- Opening Delimiter -

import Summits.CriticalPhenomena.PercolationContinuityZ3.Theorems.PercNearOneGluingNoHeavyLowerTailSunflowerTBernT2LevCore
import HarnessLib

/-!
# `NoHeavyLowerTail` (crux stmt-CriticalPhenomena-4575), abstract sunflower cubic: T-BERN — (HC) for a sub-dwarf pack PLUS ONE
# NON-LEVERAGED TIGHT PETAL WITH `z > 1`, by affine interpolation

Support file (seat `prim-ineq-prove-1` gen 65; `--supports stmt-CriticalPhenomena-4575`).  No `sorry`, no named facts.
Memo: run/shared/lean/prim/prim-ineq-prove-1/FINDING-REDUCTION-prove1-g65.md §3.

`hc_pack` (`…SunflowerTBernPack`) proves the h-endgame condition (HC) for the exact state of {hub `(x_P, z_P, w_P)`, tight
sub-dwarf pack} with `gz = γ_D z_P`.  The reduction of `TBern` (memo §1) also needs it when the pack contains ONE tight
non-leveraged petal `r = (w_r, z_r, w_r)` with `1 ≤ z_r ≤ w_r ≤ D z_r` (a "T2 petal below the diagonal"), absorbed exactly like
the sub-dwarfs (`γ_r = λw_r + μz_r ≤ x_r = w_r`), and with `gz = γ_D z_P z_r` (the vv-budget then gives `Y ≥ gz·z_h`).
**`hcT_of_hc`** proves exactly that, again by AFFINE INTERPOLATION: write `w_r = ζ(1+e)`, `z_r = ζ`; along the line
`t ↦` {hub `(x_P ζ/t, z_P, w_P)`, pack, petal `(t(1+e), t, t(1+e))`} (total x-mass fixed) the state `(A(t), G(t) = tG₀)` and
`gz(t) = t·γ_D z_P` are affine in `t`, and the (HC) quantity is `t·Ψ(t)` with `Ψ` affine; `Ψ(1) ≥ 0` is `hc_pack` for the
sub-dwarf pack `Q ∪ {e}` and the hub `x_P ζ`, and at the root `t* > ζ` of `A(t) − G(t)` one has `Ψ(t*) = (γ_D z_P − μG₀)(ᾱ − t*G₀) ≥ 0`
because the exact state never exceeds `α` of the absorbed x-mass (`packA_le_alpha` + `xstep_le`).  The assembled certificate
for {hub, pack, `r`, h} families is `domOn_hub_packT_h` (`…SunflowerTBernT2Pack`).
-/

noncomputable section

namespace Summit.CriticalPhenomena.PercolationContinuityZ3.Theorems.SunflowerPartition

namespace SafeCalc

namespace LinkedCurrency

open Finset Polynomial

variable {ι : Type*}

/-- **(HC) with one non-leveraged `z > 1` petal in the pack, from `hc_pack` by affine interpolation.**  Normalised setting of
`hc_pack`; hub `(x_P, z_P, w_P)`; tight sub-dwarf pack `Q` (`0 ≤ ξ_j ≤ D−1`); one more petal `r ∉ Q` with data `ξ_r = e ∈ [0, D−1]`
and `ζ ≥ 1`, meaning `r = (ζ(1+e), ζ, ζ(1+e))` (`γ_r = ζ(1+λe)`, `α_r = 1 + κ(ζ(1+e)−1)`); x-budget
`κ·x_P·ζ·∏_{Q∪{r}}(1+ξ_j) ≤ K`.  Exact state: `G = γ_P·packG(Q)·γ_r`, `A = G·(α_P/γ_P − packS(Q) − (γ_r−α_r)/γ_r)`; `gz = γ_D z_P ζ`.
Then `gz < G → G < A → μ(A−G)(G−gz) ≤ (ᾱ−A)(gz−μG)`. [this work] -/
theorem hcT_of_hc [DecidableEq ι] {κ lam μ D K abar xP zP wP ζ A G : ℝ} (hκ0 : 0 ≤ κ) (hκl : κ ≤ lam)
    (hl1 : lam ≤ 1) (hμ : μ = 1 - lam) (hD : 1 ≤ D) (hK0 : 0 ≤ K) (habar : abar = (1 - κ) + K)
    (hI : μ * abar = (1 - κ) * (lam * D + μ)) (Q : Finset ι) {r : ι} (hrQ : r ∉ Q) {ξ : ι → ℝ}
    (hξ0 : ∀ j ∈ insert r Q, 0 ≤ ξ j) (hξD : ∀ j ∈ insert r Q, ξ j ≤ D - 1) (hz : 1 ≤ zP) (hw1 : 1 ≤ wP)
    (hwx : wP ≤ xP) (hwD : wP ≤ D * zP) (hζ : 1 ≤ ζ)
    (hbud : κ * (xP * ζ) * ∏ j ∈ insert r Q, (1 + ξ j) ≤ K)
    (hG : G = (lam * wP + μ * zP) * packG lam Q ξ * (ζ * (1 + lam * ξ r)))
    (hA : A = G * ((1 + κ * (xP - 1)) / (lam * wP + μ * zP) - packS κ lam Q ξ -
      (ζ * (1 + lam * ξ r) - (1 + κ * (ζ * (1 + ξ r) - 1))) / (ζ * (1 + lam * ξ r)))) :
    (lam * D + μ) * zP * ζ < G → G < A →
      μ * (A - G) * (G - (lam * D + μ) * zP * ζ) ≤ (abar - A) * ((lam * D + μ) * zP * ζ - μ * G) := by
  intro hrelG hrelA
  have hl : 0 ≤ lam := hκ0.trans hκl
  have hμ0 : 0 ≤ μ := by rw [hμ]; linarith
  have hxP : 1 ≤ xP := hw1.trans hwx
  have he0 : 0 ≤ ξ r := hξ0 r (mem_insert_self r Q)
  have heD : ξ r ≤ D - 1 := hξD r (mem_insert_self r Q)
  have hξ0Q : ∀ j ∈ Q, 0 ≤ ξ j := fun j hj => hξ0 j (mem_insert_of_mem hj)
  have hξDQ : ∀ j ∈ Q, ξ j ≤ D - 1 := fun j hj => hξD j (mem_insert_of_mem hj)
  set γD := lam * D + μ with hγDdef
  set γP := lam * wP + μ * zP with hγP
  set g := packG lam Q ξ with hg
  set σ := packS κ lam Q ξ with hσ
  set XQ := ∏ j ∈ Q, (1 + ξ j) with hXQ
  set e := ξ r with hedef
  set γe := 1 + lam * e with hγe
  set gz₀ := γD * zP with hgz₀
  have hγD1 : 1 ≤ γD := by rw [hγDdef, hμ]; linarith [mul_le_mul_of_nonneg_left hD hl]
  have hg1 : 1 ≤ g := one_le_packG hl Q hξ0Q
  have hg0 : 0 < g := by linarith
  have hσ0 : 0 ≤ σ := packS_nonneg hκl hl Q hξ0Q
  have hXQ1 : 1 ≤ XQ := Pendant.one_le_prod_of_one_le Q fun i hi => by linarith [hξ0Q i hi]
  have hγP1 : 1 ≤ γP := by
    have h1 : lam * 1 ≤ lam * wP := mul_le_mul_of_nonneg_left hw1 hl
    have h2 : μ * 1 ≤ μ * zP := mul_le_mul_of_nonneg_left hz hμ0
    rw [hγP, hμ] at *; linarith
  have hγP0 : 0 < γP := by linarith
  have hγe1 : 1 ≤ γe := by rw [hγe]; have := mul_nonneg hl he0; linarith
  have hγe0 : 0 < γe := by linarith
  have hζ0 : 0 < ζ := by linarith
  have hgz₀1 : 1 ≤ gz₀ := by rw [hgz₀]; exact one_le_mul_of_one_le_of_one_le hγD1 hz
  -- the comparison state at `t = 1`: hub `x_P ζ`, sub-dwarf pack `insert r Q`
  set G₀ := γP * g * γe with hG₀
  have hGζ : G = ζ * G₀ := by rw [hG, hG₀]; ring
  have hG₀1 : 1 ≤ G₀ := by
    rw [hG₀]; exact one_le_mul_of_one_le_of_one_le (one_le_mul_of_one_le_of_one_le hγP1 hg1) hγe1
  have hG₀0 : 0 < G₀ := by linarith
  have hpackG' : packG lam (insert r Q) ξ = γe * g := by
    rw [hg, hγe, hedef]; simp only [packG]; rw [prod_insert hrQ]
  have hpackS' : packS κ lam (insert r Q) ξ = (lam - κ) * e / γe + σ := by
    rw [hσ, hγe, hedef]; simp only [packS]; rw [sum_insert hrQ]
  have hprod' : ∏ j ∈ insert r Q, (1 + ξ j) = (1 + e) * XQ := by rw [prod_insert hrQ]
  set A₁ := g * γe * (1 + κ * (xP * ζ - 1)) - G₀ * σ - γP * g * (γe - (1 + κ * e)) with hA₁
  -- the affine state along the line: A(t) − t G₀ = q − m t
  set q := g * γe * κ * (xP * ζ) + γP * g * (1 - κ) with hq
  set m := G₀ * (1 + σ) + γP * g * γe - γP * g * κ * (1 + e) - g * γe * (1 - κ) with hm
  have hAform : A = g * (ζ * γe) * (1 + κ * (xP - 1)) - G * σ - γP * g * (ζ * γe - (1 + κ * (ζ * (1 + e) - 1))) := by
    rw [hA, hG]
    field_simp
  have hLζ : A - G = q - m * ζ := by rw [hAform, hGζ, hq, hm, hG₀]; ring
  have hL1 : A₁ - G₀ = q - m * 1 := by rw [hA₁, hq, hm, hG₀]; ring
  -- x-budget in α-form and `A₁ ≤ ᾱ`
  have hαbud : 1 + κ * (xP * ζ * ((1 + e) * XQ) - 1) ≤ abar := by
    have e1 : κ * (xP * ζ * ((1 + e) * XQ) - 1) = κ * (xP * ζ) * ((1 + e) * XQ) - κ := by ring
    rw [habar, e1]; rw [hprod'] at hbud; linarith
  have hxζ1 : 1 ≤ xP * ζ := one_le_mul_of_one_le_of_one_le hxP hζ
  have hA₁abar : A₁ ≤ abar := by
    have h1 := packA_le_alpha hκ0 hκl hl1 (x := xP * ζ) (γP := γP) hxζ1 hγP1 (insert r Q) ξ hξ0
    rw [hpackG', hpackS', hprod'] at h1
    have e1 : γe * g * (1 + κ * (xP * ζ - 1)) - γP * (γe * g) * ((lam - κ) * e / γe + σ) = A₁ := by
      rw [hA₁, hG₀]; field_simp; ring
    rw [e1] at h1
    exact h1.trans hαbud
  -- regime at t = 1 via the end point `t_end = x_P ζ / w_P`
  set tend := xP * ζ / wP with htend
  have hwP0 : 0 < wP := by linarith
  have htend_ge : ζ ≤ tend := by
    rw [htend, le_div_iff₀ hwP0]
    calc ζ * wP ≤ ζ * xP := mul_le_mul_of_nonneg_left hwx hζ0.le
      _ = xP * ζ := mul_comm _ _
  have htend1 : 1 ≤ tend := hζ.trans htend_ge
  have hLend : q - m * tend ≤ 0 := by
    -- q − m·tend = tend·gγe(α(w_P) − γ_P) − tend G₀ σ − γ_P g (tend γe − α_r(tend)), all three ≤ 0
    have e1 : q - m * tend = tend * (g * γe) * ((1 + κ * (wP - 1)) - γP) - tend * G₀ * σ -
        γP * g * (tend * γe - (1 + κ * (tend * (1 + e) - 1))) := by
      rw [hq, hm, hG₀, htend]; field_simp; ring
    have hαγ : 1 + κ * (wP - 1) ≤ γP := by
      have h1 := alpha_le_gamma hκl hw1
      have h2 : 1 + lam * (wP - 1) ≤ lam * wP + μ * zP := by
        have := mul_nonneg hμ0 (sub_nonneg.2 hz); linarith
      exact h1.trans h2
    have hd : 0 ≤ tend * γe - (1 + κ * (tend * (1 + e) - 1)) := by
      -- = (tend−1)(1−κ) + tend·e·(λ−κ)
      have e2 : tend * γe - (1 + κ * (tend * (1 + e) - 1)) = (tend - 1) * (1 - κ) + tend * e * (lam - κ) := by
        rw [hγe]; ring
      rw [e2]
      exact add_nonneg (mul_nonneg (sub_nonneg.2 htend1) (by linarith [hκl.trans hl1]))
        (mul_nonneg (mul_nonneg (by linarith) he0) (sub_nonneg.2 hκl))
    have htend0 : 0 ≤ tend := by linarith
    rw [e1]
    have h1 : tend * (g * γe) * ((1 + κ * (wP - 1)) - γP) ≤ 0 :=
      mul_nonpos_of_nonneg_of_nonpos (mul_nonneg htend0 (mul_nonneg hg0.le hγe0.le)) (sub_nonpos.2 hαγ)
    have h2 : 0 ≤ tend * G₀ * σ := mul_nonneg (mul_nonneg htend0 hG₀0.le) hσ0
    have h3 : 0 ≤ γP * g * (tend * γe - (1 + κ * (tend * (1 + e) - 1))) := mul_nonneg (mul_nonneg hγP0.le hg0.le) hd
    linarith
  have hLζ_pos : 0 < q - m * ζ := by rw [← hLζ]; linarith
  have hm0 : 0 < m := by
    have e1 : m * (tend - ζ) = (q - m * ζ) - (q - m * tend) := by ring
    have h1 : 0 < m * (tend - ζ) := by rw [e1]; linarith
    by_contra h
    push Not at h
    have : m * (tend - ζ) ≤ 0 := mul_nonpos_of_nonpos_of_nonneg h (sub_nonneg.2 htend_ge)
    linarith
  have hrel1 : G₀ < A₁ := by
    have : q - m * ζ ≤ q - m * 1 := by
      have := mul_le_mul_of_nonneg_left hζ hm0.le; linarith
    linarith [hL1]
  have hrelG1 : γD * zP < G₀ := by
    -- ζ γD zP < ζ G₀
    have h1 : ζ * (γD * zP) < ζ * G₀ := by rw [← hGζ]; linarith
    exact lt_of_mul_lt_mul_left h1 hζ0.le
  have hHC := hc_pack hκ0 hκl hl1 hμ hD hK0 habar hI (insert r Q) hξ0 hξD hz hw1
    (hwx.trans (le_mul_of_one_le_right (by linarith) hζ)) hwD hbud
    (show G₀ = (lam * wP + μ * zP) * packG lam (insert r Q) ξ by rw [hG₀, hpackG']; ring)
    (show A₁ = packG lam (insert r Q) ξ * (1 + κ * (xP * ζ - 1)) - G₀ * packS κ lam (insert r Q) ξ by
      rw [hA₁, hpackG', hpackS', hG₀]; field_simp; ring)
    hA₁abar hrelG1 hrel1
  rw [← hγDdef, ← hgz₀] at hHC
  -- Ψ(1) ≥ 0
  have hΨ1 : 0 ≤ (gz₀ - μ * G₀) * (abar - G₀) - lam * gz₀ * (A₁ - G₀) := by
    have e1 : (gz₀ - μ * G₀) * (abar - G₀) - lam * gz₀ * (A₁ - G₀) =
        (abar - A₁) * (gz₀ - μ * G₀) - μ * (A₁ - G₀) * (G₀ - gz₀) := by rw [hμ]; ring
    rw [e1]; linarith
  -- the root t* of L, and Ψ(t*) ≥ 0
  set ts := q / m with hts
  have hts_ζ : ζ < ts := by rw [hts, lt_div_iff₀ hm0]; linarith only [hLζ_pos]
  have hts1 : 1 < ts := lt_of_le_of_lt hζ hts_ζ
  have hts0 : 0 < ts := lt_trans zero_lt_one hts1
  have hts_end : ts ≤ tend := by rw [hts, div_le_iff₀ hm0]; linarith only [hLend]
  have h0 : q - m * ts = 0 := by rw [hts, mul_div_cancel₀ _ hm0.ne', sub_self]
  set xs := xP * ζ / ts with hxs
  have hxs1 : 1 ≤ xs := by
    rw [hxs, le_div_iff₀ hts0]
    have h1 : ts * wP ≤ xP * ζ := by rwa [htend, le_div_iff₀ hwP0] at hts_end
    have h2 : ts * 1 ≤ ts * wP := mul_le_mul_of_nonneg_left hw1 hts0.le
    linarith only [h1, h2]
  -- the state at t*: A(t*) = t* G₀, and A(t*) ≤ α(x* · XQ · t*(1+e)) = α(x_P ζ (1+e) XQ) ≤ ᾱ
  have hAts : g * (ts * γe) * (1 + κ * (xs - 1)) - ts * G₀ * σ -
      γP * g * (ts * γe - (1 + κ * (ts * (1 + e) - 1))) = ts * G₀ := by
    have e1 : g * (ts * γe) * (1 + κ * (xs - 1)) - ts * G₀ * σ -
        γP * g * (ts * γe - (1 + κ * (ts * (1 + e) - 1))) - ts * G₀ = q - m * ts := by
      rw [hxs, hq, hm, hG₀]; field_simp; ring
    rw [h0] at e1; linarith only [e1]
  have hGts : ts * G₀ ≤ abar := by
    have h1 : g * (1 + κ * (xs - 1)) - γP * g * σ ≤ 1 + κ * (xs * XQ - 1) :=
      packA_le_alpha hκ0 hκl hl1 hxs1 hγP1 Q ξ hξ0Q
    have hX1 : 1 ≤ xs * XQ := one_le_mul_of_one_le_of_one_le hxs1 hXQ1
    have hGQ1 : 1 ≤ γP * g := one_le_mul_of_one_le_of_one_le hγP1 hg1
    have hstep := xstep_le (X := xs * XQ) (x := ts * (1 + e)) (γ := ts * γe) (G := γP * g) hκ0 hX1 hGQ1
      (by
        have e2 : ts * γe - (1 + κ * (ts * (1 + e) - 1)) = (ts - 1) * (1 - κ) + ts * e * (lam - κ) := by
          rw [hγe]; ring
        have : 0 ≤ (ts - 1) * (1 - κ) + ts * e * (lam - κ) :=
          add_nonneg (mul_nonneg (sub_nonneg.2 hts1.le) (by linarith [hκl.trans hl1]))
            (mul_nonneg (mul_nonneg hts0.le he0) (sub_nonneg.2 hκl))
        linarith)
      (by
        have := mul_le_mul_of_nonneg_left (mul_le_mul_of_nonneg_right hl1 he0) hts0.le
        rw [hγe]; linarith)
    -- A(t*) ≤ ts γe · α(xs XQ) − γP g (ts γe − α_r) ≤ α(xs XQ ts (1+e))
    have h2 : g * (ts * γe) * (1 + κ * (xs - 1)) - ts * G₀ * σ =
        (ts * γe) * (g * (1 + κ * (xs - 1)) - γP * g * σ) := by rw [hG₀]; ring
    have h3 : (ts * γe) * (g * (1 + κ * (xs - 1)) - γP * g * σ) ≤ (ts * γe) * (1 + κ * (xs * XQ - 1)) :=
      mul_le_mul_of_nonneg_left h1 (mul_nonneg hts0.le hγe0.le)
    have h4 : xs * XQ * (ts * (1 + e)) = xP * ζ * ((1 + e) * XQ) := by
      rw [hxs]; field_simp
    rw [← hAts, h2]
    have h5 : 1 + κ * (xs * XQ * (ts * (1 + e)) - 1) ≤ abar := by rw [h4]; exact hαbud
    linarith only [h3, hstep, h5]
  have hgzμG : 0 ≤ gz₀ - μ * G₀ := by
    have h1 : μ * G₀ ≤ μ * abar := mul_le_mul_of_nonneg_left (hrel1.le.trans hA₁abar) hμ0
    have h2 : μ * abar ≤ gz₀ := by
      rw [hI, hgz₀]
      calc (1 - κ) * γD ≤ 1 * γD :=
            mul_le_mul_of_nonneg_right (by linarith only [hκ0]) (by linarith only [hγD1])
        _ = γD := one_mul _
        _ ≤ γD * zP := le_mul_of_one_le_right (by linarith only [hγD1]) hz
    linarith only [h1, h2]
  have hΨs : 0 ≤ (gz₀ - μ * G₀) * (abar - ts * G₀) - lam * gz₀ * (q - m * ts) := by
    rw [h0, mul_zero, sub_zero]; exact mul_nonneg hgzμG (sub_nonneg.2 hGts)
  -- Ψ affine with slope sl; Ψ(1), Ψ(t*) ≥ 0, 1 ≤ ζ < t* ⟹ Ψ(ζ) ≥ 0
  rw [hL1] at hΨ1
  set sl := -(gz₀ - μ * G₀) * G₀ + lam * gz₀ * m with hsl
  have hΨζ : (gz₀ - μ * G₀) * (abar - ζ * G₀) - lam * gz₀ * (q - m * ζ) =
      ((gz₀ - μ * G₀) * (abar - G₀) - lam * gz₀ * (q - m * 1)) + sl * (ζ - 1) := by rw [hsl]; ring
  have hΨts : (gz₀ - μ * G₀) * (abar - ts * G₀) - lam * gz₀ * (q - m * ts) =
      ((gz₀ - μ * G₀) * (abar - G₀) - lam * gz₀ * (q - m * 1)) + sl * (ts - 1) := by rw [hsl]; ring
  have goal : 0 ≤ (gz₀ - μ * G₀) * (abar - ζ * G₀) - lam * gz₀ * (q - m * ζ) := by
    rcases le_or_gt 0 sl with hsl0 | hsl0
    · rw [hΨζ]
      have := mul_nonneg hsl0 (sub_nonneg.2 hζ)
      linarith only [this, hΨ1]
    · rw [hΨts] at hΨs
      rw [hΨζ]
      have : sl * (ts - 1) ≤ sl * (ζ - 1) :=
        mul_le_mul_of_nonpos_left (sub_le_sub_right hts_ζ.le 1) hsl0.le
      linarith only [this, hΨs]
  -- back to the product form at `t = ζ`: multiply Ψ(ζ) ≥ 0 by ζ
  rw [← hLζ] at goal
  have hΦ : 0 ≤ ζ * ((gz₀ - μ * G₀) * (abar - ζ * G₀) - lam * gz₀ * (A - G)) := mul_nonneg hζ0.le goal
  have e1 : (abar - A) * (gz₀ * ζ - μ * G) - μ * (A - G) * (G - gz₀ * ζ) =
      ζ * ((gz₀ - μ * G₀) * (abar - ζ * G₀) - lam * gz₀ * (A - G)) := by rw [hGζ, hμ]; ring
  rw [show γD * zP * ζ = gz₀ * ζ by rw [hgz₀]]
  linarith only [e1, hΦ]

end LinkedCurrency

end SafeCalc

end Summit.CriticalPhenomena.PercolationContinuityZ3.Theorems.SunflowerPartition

- Closing Delimiter -

**PROBLEM REQUIREMENTS:** From the entries above, give again exactly the lines running from the line with "because the exact" to the line with "(lam * D + μ) * zP * ζ < G → G < A →"; include both of those lines.

**RESPONSE BELOW:**
because the exact state never exceeds `α` of the absorbed x-mass (`packA_le_alpha` + `xstep_le`).  The assembled certificate
for {hub, pack, `r`, h} families is `domOn_hub_packT_h` (`…SunflowerTBernT2Pack`).
-/

noncomputable section

namespace Summit.CriticalPhenomena.PercolationContinuityZ3.Theorems.SunflowerPartition

namespace SafeCalc

namespace LinkedCurrency

open Finset Polynomial

variable {ι : Type*}

/-- **(HC) with one non-leveraged `z > 1` petal in the pack, from `hc_pack` by affine interpolation.**  Normalised setting of
`hc_pack`; hub `(x_P, z_P, w_P)`; tight sub-dwarf pack `Q` (`0 ≤ ξ_j ≤ D−1`); one more petal `r ∉ Q` with data `ξ_r = e ∈ [0, D−1]`
and `ζ ≥ 1`, meaning `r = (ζ(1+e), ζ, ζ(1+e))` (`γ_r = ζ(1+λe)`, `α_r = 1 + κ(ζ(1+e)−1)`); x-budget
`κ·x_P·ζ·∏_{Q∪{r}}(1+ξ_j) ≤ K`.  Exact state: `G = γ_P·packG(Q)·γ_r`, `A = G·(α_P/γ_P − packS(Q) − (γ_r−α_r)/γ_r)`; `gz = γ_D z_P ζ`.
Then `gz < G → G < A → μ(A−G)(G−gz) ≤ (ᾱ−A)(gz−μG)`. [this work] -/
theorem hcT_of_hc [DecidableEq ι] {κ lam μ D K abar xP zP wP ζ A G : ℝ} (hκ0 : 0 ≤ κ) (hκl : κ ≤ lam)
    (hl1 : lam ≤ 1) (hμ : μ = 1 - lam) (hD : 1 ≤ D) (hK0 : 0 ≤ K) (habar : abar = (1 - κ) + K)
    (hI : μ * abar = (1 - κ) * (lam * D + μ)) (Q : Finset ι) {r : ι} (hrQ : r ∉ Q) {ξ : ι → ℝ}
    (hξ0 : ∀ j ∈ insert r Q, 0 ≤ ξ j) (hξD : ∀ j ∈ insert r Q, ξ j ≤ D - 1) (hz : 1 ≤ zP) (hw1 : 1 ≤ wP)
    (hwx : wP ≤ xP) (hwD : wP ≤ D * zP) (hζ : 1 ≤ ζ)
    (hbud : κ * (xP * ζ) * ∏ j ∈ insert r Q, (1 + ξ j) ≤ K)
    (hG : G = (lam * wP + μ * zP) * packG lam Q ξ * (ζ * (1 + lam * ξ r)))
    (hA : A = G * ((1 + κ * (xP - 1)) / (lam * wP + μ * zP) - packS κ lam Q ξ -
      (ζ * (1 + lam * ξ r) - (1 + κ * (ζ * (1 + ξ r) - 1))) / (ζ * (1 + lam * ξ r)))) :
    (lam * D + μ) * zP * ζ < G → G < A →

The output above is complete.